In 1997 I almost fell while riding my racing bike. If only I had fallen. But of course you never know. I was left with post-traumatic dystrophy, CRPS, and I believe it is called something else these days. It was a year before I finally knew that. Of course, in the meantime you are constantly looking for what you have. Because you are not in pain, but you are pain, and you want to get rid of it.
Uiteindelijk kwam ik bij de pijnpoli terecht en daar hadden ze een vermoeden en dus stuurde ze me door naar dr. Roos in Leiden. Die heeft uiteindelijk CRPS vastgesteld. Toen ben ik me daar maar in gaan verdiepen, want je krijgt dan een diagnose, maar je hebt geen idee wat het is. Ik ben toen gaan kijken wat het is op internet. Daar schrok ik toen wel van, want je ziet daar natuurlijk meteen de ernstigste gevallen.
An anesthetist in Gouda was then able to help me with my pain in a more targeted manner. I then received manitol treatments. In total I had a three-week treatment five times. Four times that helped somewhat. Not that the pain was gone, but a cushion had been applied, so to speak. The pain was muted. It was more bearable for me.

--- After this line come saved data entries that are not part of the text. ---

import Summits.AtomisticToContinuum.Crystallization.Theorems.FrustratedLawDichotomyCornerPairing

/-!
# FrustratedLawDichotomy · crux `AperiodicFrustratedLawGap` (stmt-AtomisticToContinuum-27623) — CORNER PAIRING II: the HALF-CAP at a
# path-type corner (decomp-a2c, prover hand 2, gen 9)

Continuation of `FrustratedLawDichotomyCornerPairing` (p821792).  Setting: `LinkIso θ Pat y i τ`, a link vertex `τ w` whose own link is
hcp-classified (`LinkIso θ hcpKissingPattern y (τ w) τ'`, `τ' w' = i`), and two contacts `a, b₂` of `w` forming — at a PATH-TYPE corner `w`
(a `3².4²` corner: some contact `b` of `w` has degree `2` inside `C(w)`) — the isolated-vertex/end pair (degree sum `1`; in the hcp pattern
this is exactly a DIAGONAL pair of the link of `i`, `hcpInt_diagonal_iff_degree_sum_one_of_pathType`).  By CORNER PAIRING I the partners
`a', b₂'` are a diagonal pair of the neighbour's pattern; a diagonal pair of the hcp pattern has exactly two common contacts
(`hcpInt_card_common_contacts_of_diagonal`, p821347), one of which is `w'`; the other, `x' ≠ w'`, indexes a site

  `m := τ' x'` with `m ∼ τ a`, `m ∼ τ b₂`, `m ∼ τ w`, `m ≠ i`, `m ∉ range τ`

— the **half-cap** of the square `{a, w, b₂, ·}` seen from the corner `w` (`exists_halfCap_of_pathType_corner`).  (The full cap of
`Capped` needs `m ∼ τ w''` for the opposite corner `w''` too: at a second path-type corner the same construction gives a half-cap `m''`, and
`m = m''` is the metric «cap-match» step; at matching-type corners the twisted pairing must first be excluded metrically — lens-5 NODE §4.)
`[folklore]`; def-free; no `sorry`.
-/

noncomputable section

namespace Summit.AtomisticToContinuum.Crystallization.Theorems.FrustratedLawDichotomyCornerPairingHalfCap

open Literature.Geometry.DiscreteGeometry
open Summit.AtomisticToContinuum.Crystallization.Theorems.FrustratedLawDichotomyTwoShellRigidityCut (E3 LinkIso)
open Summit.AtomisticToContinuum.Crystallization.Theorems.FrustratedLawDichotomyLinkIsoToolkit
  (neighborSet_eq_range injective_of_linkIso)
open Summit.AtomisticToContinuum.Crystallization.Theorems.FrustratedLawDichotomyCappedRigidityCertPatterns
  (dist_eq_sqrt_two_iff_sqNormInt hcp_contactSeparating)
open Summit.AtomisticToContinuum.Crystallization.Theorems.FrustratedLawDichotomyCornerPairing
  (exists_partner diagonal_partners_of_pathType_hcp ncard_common_contacts_scaledPattern exists_int_of_mem_scaledPattern)

variable {θ : ℝ} {Pat : Finset E3} {N : ℕ} {y : Fin N → E3} {i : Fin N} {τ : ↥Pat → Fin N}

set_option maxRecDepth 8000 in
/-- hcp (integer model, cast form): a diagonal pair has exactly two common contacts. [folklore] -/
theorem hcpInt_card_common_contacts_of_diagonal' : ∀ v ∈ hcpInt, ∀ w ∈ hcpInt, sqNormInt (v - w) = 2 * ((18 : ℕ) : ℤ) →
    (hcpInt.filter (fun z => sqNormInt (v - z) = ((18 : ℕ) : ℤ) ∧ sqNormInt (w - z) = ((18 : ℕ) : ℤ))).card = 2 := by
  decide

/-- **hcp: a diagonal pair of the hcp kissing pattern has exactly two common contacts.** [folklore] -/
theorem hcp_ncard_common_contacts_of_diagonal (u a : ↥hcpKissingPattern) (h : dist (u : E3) (a : E3) = Real.sqrt 2) :
    ({c : ↥hcpKissingPattern | dist (u : E3) (c : E3) = 1} ∩ {c : ↥hcpKissingPattern | dist (a : E3) (c : E3) = 1}).ncard = 2 := by
  have h18 : (18 : ℕ) ≠ 0 := by norm_num
  obtain ⟨v₀, hv₀, hv⟩ := exists_int_of_mem_scaledPattern u
  obtain ⟨z₀, hz₀, hz⟩ := exists_int_of_mem_scaledPattern a
  have hd : sqNormInt (v₀ - z₀) = 2 * ((18 : ℕ) : ℤ) := by
    rw [← hv, ← hz] at h
    exact (dist_eq_sqrt_two_iff_sqNormInt h18 v₀ z₀).1 h
  have key := hcpInt_card_common_contacts_of_diagonal' v₀ hv₀ z₀ hz₀ hd
  rw [← ncard_common_contacts_scaledPattern h18 u a hv hz] at key
  exact key

/-- **THE HALF-CAP AT A PATH-TYPE CORNER.**  `LinkIso θ Pat y i τ`; the neighbour `τ w` hcp-classified via `τ'` with `τ' w' = i`; `a, b₂`
distinct contacts of `w` with degree sum `1` inside `C(w)`, and `w` path-type (a contact `b` of degree `2`).  Then some site `m` is
θ-bonded to `τ a`, `τ b₂` and `τ w`, is not the centre and is not a link vertex of `i`. [folklore] -/
theorem exists_halfCap_of_pathType_corner {τ' : ↥hcpKissingPattern → Fin N} (hτ : Function.Injective τ)
    (hL : LinkIso θ Pat y i τ) (w : ↥Pat) (hL' : LinkIso θ hcpKissingPattern y (τ w) τ') {w' : ↥hcpKissingPattern} (hw' : τ' w' = i)
    {a b b₂ : ↥Pat} (ha : dist (w : E3) (a : E3) = 1) (hb : dist (w : E3) (b : E3) = 1) (hb₂ : dist (w : E3) (b₂ : E3) = 1)
    (hab₂ : a ≠ b₂)
    (hdeg2 : ({c : ↥Pat | dist (w : E3) (c : E3) = 1} ∩ {c : ↥Pat | dist (b : E3) (c : E3) = 1}).ncard = 2)
    (hsum : ({c : ↥Pat | dist (w : E3) (c : E3) = 1} ∩ {c : ↥Pat | dist (a : E3) (c : E3) = 1}).ncard +
      ({c : ↥Pat | dist (w : E3) (c : E3) = 1} ∩ {c : ↥Pat | dist (b₂ : E3) (c : E3) = 1}).ncard = 1) :
    ∃ m : Fin N, m ≠ i ∧ (bondGraph θ y).Adj m (τ a) ∧ (bondGraph θ y).Adj m (τ b₂) ∧ (bondGraph θ y).Adj m (τ w) ∧
      m ∉ Set.range τ := by
  have hτ' : Function.Injective τ' := injective_of_linkIso hcp_contactSeparating hL'
  -- partners and the diagonal pair on the neighbour's side
  obtain ⟨a', ha'w, ha', -⟩ := exists_partner hτ' hL w hL' hw' ha
  obtain ⟨c', hc'w, hc', -⟩ := exists_partner hτ' hL w hL' hw' hb₂
  have hdiag : dist (a' : E3) (c' : E3) = Real.sqrt 2 :=
    diagonal_partners_of_pathType_hcp hτ hτ' hL w hL' hw' ha hb hb₂ hab₂ hdeg2 hsum ha' hc'
  -- the two common contacts of {a', c'}: w' and some x' ≠ w'
  have h2 := hcp_ncard_common_contacts_of_diagonal a' c' hdiag
  obtain ⟨x₁, x₂, hne, hS⟩ := Set.ncard_eq_two.1 h2
  have hw'mem : w' ∈ ({c : ↥hcpKissingPattern | dist (a' : E3) (c : E3) = 1} ∩
      {c : ↥hcpKissingPattern | dist (c' : E3) (c : E3) = 1}) := by
    refine ⟨?_, ?_⟩
    · show dist (a' : E3) (w' : E3) = 1
      rw [dist_comm]; exact ha'w
    · show dist (c' : E3) (w' : E3) = 1
      rw [dist_comm]; exact hc'w
  obtain ⟨x', hx'mem, hx'ne⟩ : ∃ x', x' ∈ ({c : ↥hcpKissingPattern | dist (a' : E3) (c : E3) = 1} ∩
      {c : ↥hcpKissingPattern | dist (c' : E3) (c : E3) = 1}) ∧ x' ≠ w' := by
    rw [hS] at hw'mem ⊢
    simp only [Set.mem_insert_iff, Set.mem_singleton_iff] at hw'mem
    rcases hw'mem with h | h
    · exact ⟨x₂, by simp, fun e => hne (h.symm.trans e.symm)⟩
    · exact ⟨x₁, by simp, fun e => hne (e.trans h)⟩
  obtain ⟨hx'a, hx'c⟩ := hx'mem
  refine ⟨τ' x', ?_, ?_, ?_, ?_, ?_⟩
  · -- not the centre
    intro h
    exact hx'ne (hτ' (h.trans hw'.symm))
  · -- bonded to τ a = τ' a'
    rw [← ha']
    exact ((hL'.2.2 x' a').2 (by rw [dist_comm]; exact hx'a))
  · -- bonded to τ b₂ = τ' c'
    rw [← hc']
    exact ((hL'.2.2 x' c').2 (by rw [dist_comm]; exact hx'c))
  · -- bonded to τ w (it is a link vertex of τ w)
    exact (hL'.1 x').symm
  · -- not a link vertex of i: a link vertex τ z bonded to τ a and τ b₂ would make z a common contact of a, b₂ AND of w … but it is also
    -- bonded to τ w, so dist z w = 1, and then z ∈ C(w) ∩ C(a) ∩ C(b₂); degree sum 1 forbids a common contact of a and b₂ inside C(w).
    rintro ⟨z, hz⟩
    have hza : dist (z : E3) (a : E3) = 1 := by
      have := (hL'.2.2 x' a').2 (by rw [dist_comm]; exact hx'a)
      rw [hz.symm, ha'] at this
      exact (hL.2.2 z a).1 this
    have hzb : dist (z : E3) (b₂ : E3) = 1 := by
      have := (hL'.2.2 x' c').2 (by rw [dist_comm]; exact hx'c)
      rw [hz.symm, hc'] at this
      exact (hL.2.2 z b₂).1 this
    have hzw : dist (w : E3) (z : E3) = 1 := by
      have := (hL'.1 x').symm
      rw [hz.symm] at this
      rw [dist_comm]
      exact (hL.2.2 z w).1 this
    -- z lies in both C(w) ∩ C(a) and C(w) ∩ C(b₂): each has ncard ≥ 1, contradicting degree sum 1
    have h1 : 1 ≤ ({c : ↥Pat | dist (w : E3) (c : E3) = 1} ∩ {c : ↥Pat | dist (a : E3) (c : E3) = 1}).ncard := by
      rw [Nat.one_le_iff_ne_zero]
      intro h0
      have hfin : ({c : ↥Pat | dist (w : E3) (c : E3) = 1} ∩ {c : ↥Pat | dist (a : E3) (c : E3) = 1}).Finite :=
        Set.toFinite _
      have := (Set.ncard_eq_zero hfin).1 h0
      have hzmem : z ∈ ({c : ↥Pat | dist (w : E3) (c : E3) = 1} ∩ {c : ↥Pat | dist (a : E3) (c : E3) = 1}) :=
        ⟨hzw, by show dist (a : E3) (z : E3) = 1; rw [dist_comm]; exact hza⟩
      rw [this] at hzmem
      exact hzmem
    have h2' : 1 ≤ ({c : ↥Pat | dist (w : E3) (c : E3) = 1} ∩ {c : ↥Pat | dist (b₂ : E3) (c : E3) = 1}).ncard := by
      rw [Nat.one_le_iff_ne_zero]
      intro h0
      have hfin : ({c : ↥Pat | dist (w : E3) (c : E3) = 1} ∩ {c : ↥Pat | dist (b₂ : E3) (c : E3) = 1}).Finite :=
        Set.toFinite _
      have := (Set.ncard_eq_zero hfin).1 h0
      have hzmem : z ∈ ({c : ↥Pat | dist (w : E3) (c : E3) = 1} ∩ {c : ↥Pat | dist (b₂ : E3) (c : E3) = 1}) :=
        ⟨hzw, by show dist (b₂ : E3) (z : E3) = 1; rw [dist_comm]; exact hzb⟩
      rw [this] at hzmem
      exact hzmem
    omega

end Summit.AtomisticToContinuum.Crystallization.Theorems.FrustratedLawDichotomyCornerPairingHalfCap

end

In the eight years I still had my leg, I went from only being able to walk on my forefoot to being unable to stand or walk on my foot. So I walked with crutches for years, until I finally ended up in a wheelchair. In the first year I had it, I read a message in the newspaper that the Pijn-Hoop Foundation was a walk-in consultancy had. And so I have come to a contact meeting of Pain-Hoop. That helped me so much! Going there made me think a lot more about what should I do and where do I want to go. So I went to a rehabilitation doctor via my GP. I wanted to know what I could still achieve at this stage. When I came to rehabilitation, I learned relaxation exercises. That helped me enormously. Because when you are in pain, you start to tighten or tighten everything and that only makes it worse. Because of my positive nature I have it advice and tips from the Pijn-Hoop Foundation caught much faster than others. After a year I led the group together with Hans. And after another year I joined the framework and became active at a national level.

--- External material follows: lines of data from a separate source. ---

import Summits.QuantumFields.YangMills.Theorems.BalabanUVNodesN15CovariantTwoGridDivergenceFitPairwise
import Summits.QuantumFields.YangMills.Theorems.BalabanUVNodesN15PerCubeGreenTwoGridSecondLettersOfReg335HolderCube
import Summits.QuantumFields.YangMills.Theorems.BalabanUVNodesN15PerCubeGreenCutGramTwoGridDefect
import Summits.QuantumFields.YangMills.Theorems.BalabanUVNodesN15PerCubeGreenTwoGridPairingGeometry
import Summits.QuantumFields.YangMills.Theorems.BalabanUVNodesN15CovariantTwoGridSpeciesFitC
import HarnessLib

/-!
# N15 = NE2, road (c) — PROGRAMME (PC) «[B9] Sect. C FOR THE LANDAU LETTER WITH PER-CUBE GAUGES», (PC-E-H): THE CLOSING ASSEMBLY ON THE HÖLDER DATUM `Reg335HolderCube` ((3.35) + the
# printed Hölder clause of [Balaban1985Variational] Thm 1 (9) at ONE exponent `β`, pairwise, η′-scale distance) — THE TWO-GRID η-DEFECT OF THE SCALAR COVARIANT GREEN's FUNCTIONS FROM ONE
# DATUM PER CUBE WITH THE DIVERGENCE FIT `o_B = O(η^β) + O(η)` PRODUCED UNIFORMLY IN THE FINE SPACING (no `hB` binder; no `L^{r(1−β)}`) (dag-n15-c g34, n15-c∕371)

Cell `pub-ymgap`, seat `pub-ymgap-dag-n15-c` (generation g34; R134 (a) seat, strategy s1 «first missing estimate»; HUMAN RULING D-0062; chair R424 venue).
`bears_on: R4∕N15 · K3⁸ SpineGivenEndpointR13SepCoPHV (stmt-QuantumFields-27366)`; filed `--kind proof --supports stmt-QuantumFields-27366 --as helper` — COUNT-NEUTRAL.
ONE theorem, 0 `def`, 0 `sorry`: n15-c∕361 `uN_idef_scGreen_tr_of_reg335Lip_pairing` RE-ASSEMBLED with (i) the cube datum n15-c∕370 `Reg335HolderCube … ξ dist C β C_β` at the η′-scale
distance `dist(z,z′) = η′·tdistT(z,z′)` (King's sup-circular fine torus distance) in place of n15-c∕360's Lipschitz datum, (ii) the cube gauges from n15-c∕370
`uN_exists_gauge_pairLetters_of_reg335HolderCube` (pointwise, step and PAIRWISE four-point letters), (iii) the displayed divergence fit `hB` of 344∕348∕353 DERIVED inside from n15-c∕369
`sc_hB_of_pairwiseLetters` (the pairwise letter for sites within three blocks of the plateau at fine distance `≤ 2L^r`, i.e. `ρ = 2L^rη′ = 2η ≤ 1`; memberships from the radius-5
collar hypothesis `hQ`), so that `o_B` is a free number with the single inequality `o_B^{H,expl} ≤ o_B`, `o_B^{H,expl}` = n15-c∕369 §2's expression at `p = (C∕ξ)e^{η′C∕ξ}`,
`q = (C∕ξ²)e^{η′C∕ξ}`, `G = (C_βξ^{−(2+β)}(2η)^β + 2η′(C∕ξ)(C∕ξ²))e^{5η′C∕ξ}` — `O(η^β) + O(η)` UNIFORMLY IN `r` (no factor `L^{r(1−β)}`; contrast n15-c∕361 + 360 v1.1 ∕ 367).  Everything else
(statement, thresholds, rate, proof) is n15-c∕353∕361 VERBATIM.  Imports BY NAME n15-c∕369 `…CovariantTwoGridDivergenceFitPairwise`, n15-c∕370 `…SecondLettersOfReg335HolderCube` and 361's other
imports; nothing in the tree is modified, no landed name re-declared.

HONEST FRAMING ∕ LIMITS.  Bookkeeping: 353's assembly over the print-anchored datum of n15-c∕370 (a HYPOTHESIS shape; its production from small plaquette variables is node N04∕N07's
[Balaban1985RegularSpaces] Thm 2 ∕ [Balaban1985Variational] Thm 1 — NOT claimed; the series' proofs give `β ≤ β₀ < 1`, which this edition consumes at face value); the pairing is the covariant
one of record (director I.20786∕I.20907); numeric thresholds displayed as in 353 (chosen in the twins n15-c∕372–373).  Nothing of [B9]∕[B11] asserted; NE2⁺ NOT PRINTED ∕ NOT proved; N15 of
record untouched; K3⁸ OPEN; counts of record UNMOVED (typed 28∕28 · discharged 8∕27); one finite 𝕋⁴ at fixed ε per index — NOT infinite volume, NOT OS on ℝ⁴, NOT a mass gap, NOT Clay.
Restate-immune (no Theses import).
-/


set_option autoImplicit false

To finish my story: At one point I was walking to the toilet with crutches and I slipped on an autumn leaf that had blown in and fell on my sore leg. I ended up in the emergency room and they took pictures, but then they couldn't even tell from my bone structure whether it was broken. My bone was also affected by the CRPS and because I no longer used my leg, the leg was also completely fused. And then I was done! There could only be one option and that was amputation. They first wanted to try out a pump for the pain. But through the Pain-Hope Foundation I knew that academic hospitals often have trials and then they have to give so many patient patients a pump and so many patients a pill. Because you talk to each other about the things that happen in hospitals during the contact meetings. And I just knew that wouldn't help me.

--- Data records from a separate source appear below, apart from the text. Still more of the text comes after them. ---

/-- item stmt-QuantumFields-17897 · crux · rank 8 · open · by planner
why it might fail: No non-perturbative O(4)-restoration theorem exists in d=4 (Glimm–Jaffe Thm 17.9.1 excepts Euclidean covariance of lattice limits); needs k-uniform a²×(dimension-6) Symanzik insertion bounds for overlap quarks; universal over ALL AF overlap schemes and all limits S.
sources: Symanzik1983, DKKMO2020Rotational, CaraccioloEtAl1990, GlimmJaffeQP1987, HernandezJansenLuscher1999
[crux] PIECE C — E1 MODULE OF THE OVERLAP WORLD (overlap twin of
GapBuysCauchyRate.RotationRestoration, restricted to N_f ∈ {2,3}): for every overlap scheme with
two-loop asymptotic scaling, bare overlap masses eventually in (0,2) and a uniform overlap-lattice
gap, every labelled Schwinger family S that is the k → ∞ limit of the renormalised overlap lattice
Schwinger functions on off-diagonal real tensor test functions is invariant under proper rotations
on ⁰𝒮 (the rotation half of IsEuclideanInvariant; translations are in piece A). Registered line
Lines/OverlapRotationRestoration_birth.lean: the Symanzik rotation defect of the renormalised
functions under linActTest R tends to 0 (overlap quarks are automatically O(a)-improved; HJL
locality), plus a density/continuity closure. (why it might fail: No non-perturbative
O(4)-restoration theorem exists in d=4 (Glimm–Jaffe Thm 17.9.1 excepts Euclidean covariance of
lattice limits); needs k-uniform a²×(dimension-6) Symanzik insertion bounds for overlap quarks;
universal over ALL AF overlap schemes and all limits S.) [sources: Symanzik1983,
DKKMO2020Rotational, CaraccioloEtAl1990, GlimmJaffeQP1987, HernandezJansenLuscher1999] -/
@[route_item "route-QuantumFields-OverlapPositivityTransfer"]
def OverlapRotationRestoration : Prop :=
  (open Literature.MathematicalPhysics.QuantumFieldTheory Literature.MathematicalPhysics.QuantumLattice Literature.MathematicalPhysics.AQFT in ∀ Nf : ℕ, Nf = 2 ∨ Nf = 3 → ∀ (sch : QCDScheme Nf) (S : LabelledSchwingerFamily (QCDField Nf) (EuclideanSpace ℝ (Fin 4))), sch.HasAsymptoticScaling → (∀ fl : Fin Nf, ∀ᶠ k in Filter.atTop, 0 < sch.mq fl k ∧ sch.mq fl k < 2) → (∃ Δ : ℝ, 0 < Δ ∧ sch.OverlapHasLatticeMassGap Δ) → (∀ n : ℕ, n ≠ 0 → ∀ (σ : Fin n → QCDField Nf) (f : Fin n → SchwartzMap (EuclideanSpace ℝ (Fin 4)) ℝ) (F : SchwartzMap (Fin n → EuclideanSpace ℝ (Fin 4)) ℂ), IsTensorOf F (fun i => ofRealTest (f i)) → IsOffDiagonal F → Filter.Tendsto (fun k : ℕ => overlapLatticeSchwinger sch k n σ f) Filter.atTop (nhds (S n σ F))) → ∀ (n : ℕ) (σ : Fin n → QCDField Nf) (R : EuclideanSpace ℝ (Fin 4) ≃ₗᵢ[ℝ] EuclideanSpace ℝ (Fin 4)), LinearMap.det (R.toLinearEquiv : EuclideanSpace ℝ (Fin 4) →ₗ[ℝ] EuclideanSpace ℝ (Fin 4)) = 1 → ∀ F : SchwartzMap (Fin n → EuclideanSpace ℝ (Fin 4)) ℂ, IsOffDiagonal F → S n σ (linActMulti R F) = S n σ F)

Ik had doordat ik bij Pijn-Hoop was veel meer gelezen en was ook bezig met als dit zo blijft en dus niet overgaat, wat wil ik dan met dat been. Want als ze op één of andere manier met een pilletje zouden kunnen zorgen dat ik geen pijn meer zou hebben, zou ik nog steeds niet op dat been kunnen lopen. Dus voor mij was het duidelijk dat er maar één optie was en dat was amputeren. Ik wilde in Groningen geopereerd worden, want ik had uit gezocht waar de beste specialist voor amputatie in verband met CRPS zat. Ik kwam binnen en nog voordat hij me een hand gaf, keek hij naar mijn been en zei: “Dat is geen kwestie van ja of nee” en belde meteen zijn collega om een amputatie in te plannen. Daarna gaf hij me pas een hand. En na een maand is mijn onderbeen in 2005 geamputeerd. En ik kan alles weer: ik loop, ik fiets. Ik kan natuurlijk niet rennen of sporten en mijn fiets is wel wat aangepast. Maar ik doe weer van alles.
At the contact meeting we once talked about fear for the future. My fear was that I wouldn't be able to walk behind my grandchildren's stroller. But I did everything. I have eight grandchildren and, thanks to the amputation, I have been able to walk behind all the strollers. My motto was to go forward and see what I want to do and then see if I could take steps towards that. And so I did, and I still do. I now want to see how I can expand my walking. My pain has changed since the amputation. I was in tremendous pain and could not tolerate anything on my leg. I now suffer mainly from changes in the weather and I have phantom pain. But you actually mainly have that when you think about your leg. So you have to distract yourself and not worry about that. And that works fine. I'm busy with all kinds of things. And I haven't actually taken any painkillers since 2017. I reduced that very, very slowly at my own pace. If I still have pain that persists, I take paracetamol.
I hope that others will find my story useful and can then have a more positive outlook on life. That they realize that it does not mean the end of your life if you have chronic pain. But also that they know that you can learn a lot at Pijn-Hoop. You can learn so much there that you can just move on!